[[ RECORDS TO PROCESS, beginning ]]

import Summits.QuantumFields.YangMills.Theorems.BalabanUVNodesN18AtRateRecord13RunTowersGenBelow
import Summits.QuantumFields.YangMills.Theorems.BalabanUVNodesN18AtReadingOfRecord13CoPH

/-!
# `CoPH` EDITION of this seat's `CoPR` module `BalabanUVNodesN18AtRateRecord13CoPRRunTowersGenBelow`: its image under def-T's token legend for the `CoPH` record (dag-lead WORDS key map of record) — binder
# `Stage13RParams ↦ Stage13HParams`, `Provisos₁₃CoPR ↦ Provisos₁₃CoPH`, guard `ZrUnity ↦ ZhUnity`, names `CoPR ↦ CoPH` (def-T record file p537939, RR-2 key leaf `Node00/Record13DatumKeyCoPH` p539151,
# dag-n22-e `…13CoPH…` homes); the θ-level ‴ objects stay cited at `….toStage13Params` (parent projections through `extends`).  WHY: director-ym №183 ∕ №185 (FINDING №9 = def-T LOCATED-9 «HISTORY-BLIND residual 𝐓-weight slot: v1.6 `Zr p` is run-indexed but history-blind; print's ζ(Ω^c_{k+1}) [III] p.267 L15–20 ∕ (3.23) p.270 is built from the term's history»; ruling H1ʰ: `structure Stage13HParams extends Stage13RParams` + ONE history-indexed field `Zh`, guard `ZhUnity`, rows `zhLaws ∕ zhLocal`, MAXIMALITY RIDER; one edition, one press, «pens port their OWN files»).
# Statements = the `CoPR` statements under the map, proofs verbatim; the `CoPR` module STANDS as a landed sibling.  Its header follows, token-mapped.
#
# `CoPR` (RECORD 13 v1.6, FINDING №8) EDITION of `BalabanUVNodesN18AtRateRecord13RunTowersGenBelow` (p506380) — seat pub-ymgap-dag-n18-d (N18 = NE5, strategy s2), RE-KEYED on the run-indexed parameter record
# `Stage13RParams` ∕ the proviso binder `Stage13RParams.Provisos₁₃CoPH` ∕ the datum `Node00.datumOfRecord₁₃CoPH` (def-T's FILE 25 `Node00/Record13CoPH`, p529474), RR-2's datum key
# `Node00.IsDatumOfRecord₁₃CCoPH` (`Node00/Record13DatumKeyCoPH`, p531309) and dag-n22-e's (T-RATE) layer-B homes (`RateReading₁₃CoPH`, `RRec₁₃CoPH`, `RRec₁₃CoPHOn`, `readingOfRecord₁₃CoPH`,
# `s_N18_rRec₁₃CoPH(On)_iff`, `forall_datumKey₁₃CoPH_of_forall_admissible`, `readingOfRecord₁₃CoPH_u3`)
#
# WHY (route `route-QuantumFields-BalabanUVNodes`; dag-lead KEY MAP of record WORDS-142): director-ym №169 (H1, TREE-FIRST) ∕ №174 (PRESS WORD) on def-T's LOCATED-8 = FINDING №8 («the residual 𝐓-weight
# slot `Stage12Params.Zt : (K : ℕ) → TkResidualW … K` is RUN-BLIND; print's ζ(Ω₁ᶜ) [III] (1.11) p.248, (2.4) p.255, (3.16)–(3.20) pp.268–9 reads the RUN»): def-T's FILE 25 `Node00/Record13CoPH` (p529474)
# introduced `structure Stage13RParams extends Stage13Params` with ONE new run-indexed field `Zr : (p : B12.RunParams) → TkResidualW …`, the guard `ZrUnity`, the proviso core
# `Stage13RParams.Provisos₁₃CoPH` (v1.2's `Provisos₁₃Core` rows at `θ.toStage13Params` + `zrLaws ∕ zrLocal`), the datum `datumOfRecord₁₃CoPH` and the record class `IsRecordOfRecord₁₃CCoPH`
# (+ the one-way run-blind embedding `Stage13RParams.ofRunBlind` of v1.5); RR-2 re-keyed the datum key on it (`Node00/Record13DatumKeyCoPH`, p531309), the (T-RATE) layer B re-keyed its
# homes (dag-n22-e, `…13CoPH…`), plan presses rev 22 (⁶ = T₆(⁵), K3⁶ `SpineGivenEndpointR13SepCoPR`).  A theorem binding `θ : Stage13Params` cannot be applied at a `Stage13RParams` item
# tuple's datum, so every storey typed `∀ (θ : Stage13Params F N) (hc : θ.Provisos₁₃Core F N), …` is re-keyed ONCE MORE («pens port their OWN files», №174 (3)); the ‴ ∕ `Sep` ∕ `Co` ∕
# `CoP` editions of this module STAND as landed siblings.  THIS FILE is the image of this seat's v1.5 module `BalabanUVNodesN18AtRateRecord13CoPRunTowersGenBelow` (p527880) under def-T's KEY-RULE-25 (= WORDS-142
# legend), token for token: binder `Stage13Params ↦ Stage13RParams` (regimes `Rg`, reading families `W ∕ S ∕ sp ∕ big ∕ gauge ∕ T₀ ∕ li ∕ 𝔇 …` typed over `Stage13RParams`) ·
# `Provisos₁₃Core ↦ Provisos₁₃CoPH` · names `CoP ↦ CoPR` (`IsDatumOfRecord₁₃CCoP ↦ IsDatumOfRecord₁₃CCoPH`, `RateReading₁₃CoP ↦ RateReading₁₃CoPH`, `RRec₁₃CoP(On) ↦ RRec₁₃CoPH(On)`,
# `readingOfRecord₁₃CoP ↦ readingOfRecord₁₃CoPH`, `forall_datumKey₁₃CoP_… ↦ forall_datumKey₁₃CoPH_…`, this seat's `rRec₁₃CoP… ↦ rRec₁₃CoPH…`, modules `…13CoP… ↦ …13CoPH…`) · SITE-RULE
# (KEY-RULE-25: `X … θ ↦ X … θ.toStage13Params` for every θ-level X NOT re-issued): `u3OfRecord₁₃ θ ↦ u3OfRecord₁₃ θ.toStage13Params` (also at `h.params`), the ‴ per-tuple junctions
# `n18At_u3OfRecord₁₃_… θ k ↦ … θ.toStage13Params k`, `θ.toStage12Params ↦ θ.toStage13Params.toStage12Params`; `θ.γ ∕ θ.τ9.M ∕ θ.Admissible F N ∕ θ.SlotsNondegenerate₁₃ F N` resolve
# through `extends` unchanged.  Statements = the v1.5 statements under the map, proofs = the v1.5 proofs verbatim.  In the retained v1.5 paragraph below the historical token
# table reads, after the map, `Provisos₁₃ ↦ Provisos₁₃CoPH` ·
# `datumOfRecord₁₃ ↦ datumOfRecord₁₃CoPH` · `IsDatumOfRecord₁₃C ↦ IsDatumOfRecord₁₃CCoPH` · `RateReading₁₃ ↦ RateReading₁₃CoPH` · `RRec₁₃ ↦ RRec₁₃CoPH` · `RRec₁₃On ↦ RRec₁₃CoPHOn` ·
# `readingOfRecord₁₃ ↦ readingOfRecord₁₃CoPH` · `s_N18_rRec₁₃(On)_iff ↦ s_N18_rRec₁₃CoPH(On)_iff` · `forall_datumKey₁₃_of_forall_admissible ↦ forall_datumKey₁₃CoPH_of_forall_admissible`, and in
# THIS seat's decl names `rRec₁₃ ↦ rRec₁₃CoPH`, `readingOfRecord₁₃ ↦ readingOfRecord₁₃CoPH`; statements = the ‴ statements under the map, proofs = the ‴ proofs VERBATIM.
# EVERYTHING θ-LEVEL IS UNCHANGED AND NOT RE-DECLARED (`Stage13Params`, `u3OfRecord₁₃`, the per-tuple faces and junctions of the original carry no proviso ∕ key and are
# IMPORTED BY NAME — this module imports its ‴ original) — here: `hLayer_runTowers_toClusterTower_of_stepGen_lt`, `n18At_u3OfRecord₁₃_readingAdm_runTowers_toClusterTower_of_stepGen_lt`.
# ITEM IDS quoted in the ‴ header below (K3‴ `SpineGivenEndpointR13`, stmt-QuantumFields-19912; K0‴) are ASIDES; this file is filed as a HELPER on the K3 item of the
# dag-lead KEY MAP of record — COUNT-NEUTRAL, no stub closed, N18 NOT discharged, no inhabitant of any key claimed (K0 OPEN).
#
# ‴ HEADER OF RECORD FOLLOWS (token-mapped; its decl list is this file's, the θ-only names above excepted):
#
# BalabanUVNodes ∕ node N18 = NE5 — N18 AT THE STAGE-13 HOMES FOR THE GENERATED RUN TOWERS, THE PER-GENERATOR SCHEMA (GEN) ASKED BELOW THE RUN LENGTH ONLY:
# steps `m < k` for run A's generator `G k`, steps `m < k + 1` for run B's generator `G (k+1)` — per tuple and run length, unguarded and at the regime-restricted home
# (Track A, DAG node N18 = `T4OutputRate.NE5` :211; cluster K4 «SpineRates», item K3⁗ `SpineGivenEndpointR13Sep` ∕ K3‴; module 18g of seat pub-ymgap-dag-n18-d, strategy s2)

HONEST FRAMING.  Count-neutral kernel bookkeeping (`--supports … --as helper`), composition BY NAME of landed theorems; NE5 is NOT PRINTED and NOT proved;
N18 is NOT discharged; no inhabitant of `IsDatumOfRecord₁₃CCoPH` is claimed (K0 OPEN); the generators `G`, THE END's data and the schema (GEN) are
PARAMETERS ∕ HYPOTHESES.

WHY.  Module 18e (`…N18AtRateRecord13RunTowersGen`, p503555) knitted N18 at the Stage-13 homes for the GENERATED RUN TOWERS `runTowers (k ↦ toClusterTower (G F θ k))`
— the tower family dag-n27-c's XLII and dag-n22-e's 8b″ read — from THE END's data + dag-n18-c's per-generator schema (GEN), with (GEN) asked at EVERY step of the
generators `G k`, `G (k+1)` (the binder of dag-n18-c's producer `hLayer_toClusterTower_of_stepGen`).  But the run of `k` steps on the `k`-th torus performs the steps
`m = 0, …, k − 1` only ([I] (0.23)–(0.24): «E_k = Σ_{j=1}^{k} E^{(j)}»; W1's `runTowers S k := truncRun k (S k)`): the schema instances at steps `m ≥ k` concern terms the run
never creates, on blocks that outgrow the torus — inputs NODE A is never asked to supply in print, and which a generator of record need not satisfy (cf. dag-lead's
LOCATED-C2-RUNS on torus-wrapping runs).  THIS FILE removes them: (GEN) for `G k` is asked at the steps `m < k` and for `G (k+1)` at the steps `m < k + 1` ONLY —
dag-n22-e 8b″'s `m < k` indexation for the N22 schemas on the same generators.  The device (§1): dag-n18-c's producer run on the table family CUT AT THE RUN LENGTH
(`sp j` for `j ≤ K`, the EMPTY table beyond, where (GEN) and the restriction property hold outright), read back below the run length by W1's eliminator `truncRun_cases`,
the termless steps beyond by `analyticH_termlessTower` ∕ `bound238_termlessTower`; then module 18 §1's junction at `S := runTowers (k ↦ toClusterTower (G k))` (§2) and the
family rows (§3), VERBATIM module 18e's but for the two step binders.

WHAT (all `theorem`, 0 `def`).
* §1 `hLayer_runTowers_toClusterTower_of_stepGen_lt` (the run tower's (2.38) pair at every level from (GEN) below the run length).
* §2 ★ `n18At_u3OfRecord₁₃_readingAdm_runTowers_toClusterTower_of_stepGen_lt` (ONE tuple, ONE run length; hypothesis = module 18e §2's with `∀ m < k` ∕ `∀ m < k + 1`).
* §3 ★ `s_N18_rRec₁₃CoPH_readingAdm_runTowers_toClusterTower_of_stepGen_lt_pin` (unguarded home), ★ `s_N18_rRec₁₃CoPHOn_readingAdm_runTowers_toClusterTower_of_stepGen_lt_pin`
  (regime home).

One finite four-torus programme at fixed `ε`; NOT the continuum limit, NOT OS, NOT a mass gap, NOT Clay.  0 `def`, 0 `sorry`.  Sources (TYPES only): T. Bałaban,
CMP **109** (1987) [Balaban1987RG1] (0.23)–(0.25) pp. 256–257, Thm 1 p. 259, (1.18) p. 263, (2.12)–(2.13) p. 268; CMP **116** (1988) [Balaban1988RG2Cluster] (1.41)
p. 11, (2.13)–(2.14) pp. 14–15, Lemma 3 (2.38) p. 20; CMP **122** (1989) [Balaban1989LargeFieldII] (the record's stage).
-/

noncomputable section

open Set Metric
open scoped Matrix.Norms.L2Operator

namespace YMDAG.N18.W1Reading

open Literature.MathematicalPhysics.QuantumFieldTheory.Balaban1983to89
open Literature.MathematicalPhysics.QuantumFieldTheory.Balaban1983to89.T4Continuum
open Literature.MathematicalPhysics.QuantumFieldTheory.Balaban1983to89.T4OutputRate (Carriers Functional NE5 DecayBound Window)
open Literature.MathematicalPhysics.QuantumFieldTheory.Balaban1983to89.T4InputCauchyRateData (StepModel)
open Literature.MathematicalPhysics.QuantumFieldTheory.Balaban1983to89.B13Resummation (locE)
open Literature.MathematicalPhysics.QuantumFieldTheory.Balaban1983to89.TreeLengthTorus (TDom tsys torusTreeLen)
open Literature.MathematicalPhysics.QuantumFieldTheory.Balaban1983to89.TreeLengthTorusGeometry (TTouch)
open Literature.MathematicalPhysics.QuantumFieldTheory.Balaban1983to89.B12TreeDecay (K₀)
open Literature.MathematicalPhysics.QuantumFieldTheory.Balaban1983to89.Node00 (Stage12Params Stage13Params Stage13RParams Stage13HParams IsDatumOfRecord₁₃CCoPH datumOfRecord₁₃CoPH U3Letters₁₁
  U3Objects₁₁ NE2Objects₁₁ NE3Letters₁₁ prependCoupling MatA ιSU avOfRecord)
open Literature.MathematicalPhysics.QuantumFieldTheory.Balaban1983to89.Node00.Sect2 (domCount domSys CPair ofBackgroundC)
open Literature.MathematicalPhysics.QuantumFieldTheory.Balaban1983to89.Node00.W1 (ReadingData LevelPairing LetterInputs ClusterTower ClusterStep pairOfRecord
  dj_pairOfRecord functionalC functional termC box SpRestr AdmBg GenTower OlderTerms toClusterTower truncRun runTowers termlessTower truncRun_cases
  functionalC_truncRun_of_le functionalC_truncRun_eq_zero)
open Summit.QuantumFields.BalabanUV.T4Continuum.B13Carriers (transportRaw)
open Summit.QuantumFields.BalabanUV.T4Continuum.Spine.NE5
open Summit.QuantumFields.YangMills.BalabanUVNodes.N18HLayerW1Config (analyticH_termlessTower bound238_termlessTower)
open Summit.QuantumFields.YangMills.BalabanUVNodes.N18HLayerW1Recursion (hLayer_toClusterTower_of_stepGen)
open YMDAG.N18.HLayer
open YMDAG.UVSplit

[[ RECORDS TO PROCESS, end ]]
[[ RECORDS TO PROCESS, beginning ]]

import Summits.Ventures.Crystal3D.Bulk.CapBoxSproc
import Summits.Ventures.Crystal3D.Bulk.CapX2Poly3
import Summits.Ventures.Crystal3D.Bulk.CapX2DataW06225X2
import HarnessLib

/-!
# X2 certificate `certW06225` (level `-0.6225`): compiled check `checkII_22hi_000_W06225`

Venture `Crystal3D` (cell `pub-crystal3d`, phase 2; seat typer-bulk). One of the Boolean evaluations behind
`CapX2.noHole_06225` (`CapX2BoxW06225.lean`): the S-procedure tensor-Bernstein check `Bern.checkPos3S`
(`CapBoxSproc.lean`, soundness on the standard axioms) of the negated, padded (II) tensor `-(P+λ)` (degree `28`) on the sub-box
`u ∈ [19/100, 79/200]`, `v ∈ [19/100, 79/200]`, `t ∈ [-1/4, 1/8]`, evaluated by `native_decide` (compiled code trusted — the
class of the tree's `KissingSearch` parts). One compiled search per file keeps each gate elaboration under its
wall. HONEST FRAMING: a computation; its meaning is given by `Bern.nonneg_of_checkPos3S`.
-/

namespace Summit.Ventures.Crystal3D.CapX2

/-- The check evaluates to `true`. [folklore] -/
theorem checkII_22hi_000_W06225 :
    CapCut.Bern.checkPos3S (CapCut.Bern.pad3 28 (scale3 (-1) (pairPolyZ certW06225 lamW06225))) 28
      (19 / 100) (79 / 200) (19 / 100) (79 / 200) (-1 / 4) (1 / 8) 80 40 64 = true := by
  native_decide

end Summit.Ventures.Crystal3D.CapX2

[[ RECORDS TO PROCESS, end ]]

All that should be written out is the stretch of lines above between the one holding "functionalC_truncRun_of_le functionalC_truncRun_eq_zero)" and the one holding "open YMDAG.UVSplit", inclusive, exactly as given.

• **ANSWER SECTION**
  functionalC_truncRun_of_le functionalC_truncRun_eq_zero)
open Summit.QuantumFields.BalabanUV.T4Continuum.B13Carriers (transportRaw)
open Summit.QuantumFields.BalabanUV.T4Continuum.Spine.NE5
open Summit.QuantumFields.YangMills.BalabanUVNodes.N18HLayerW1Config (analyticH_termlessTower bound238_termlessTower)
open Summit.QuantumFields.YangMills.BalabanUVNodes.N18HLayerW1Recursion (hLayer_toClusterTower_of_stepGen)
open YMDAG.N18.HLayer
open YMDAG.UVSplit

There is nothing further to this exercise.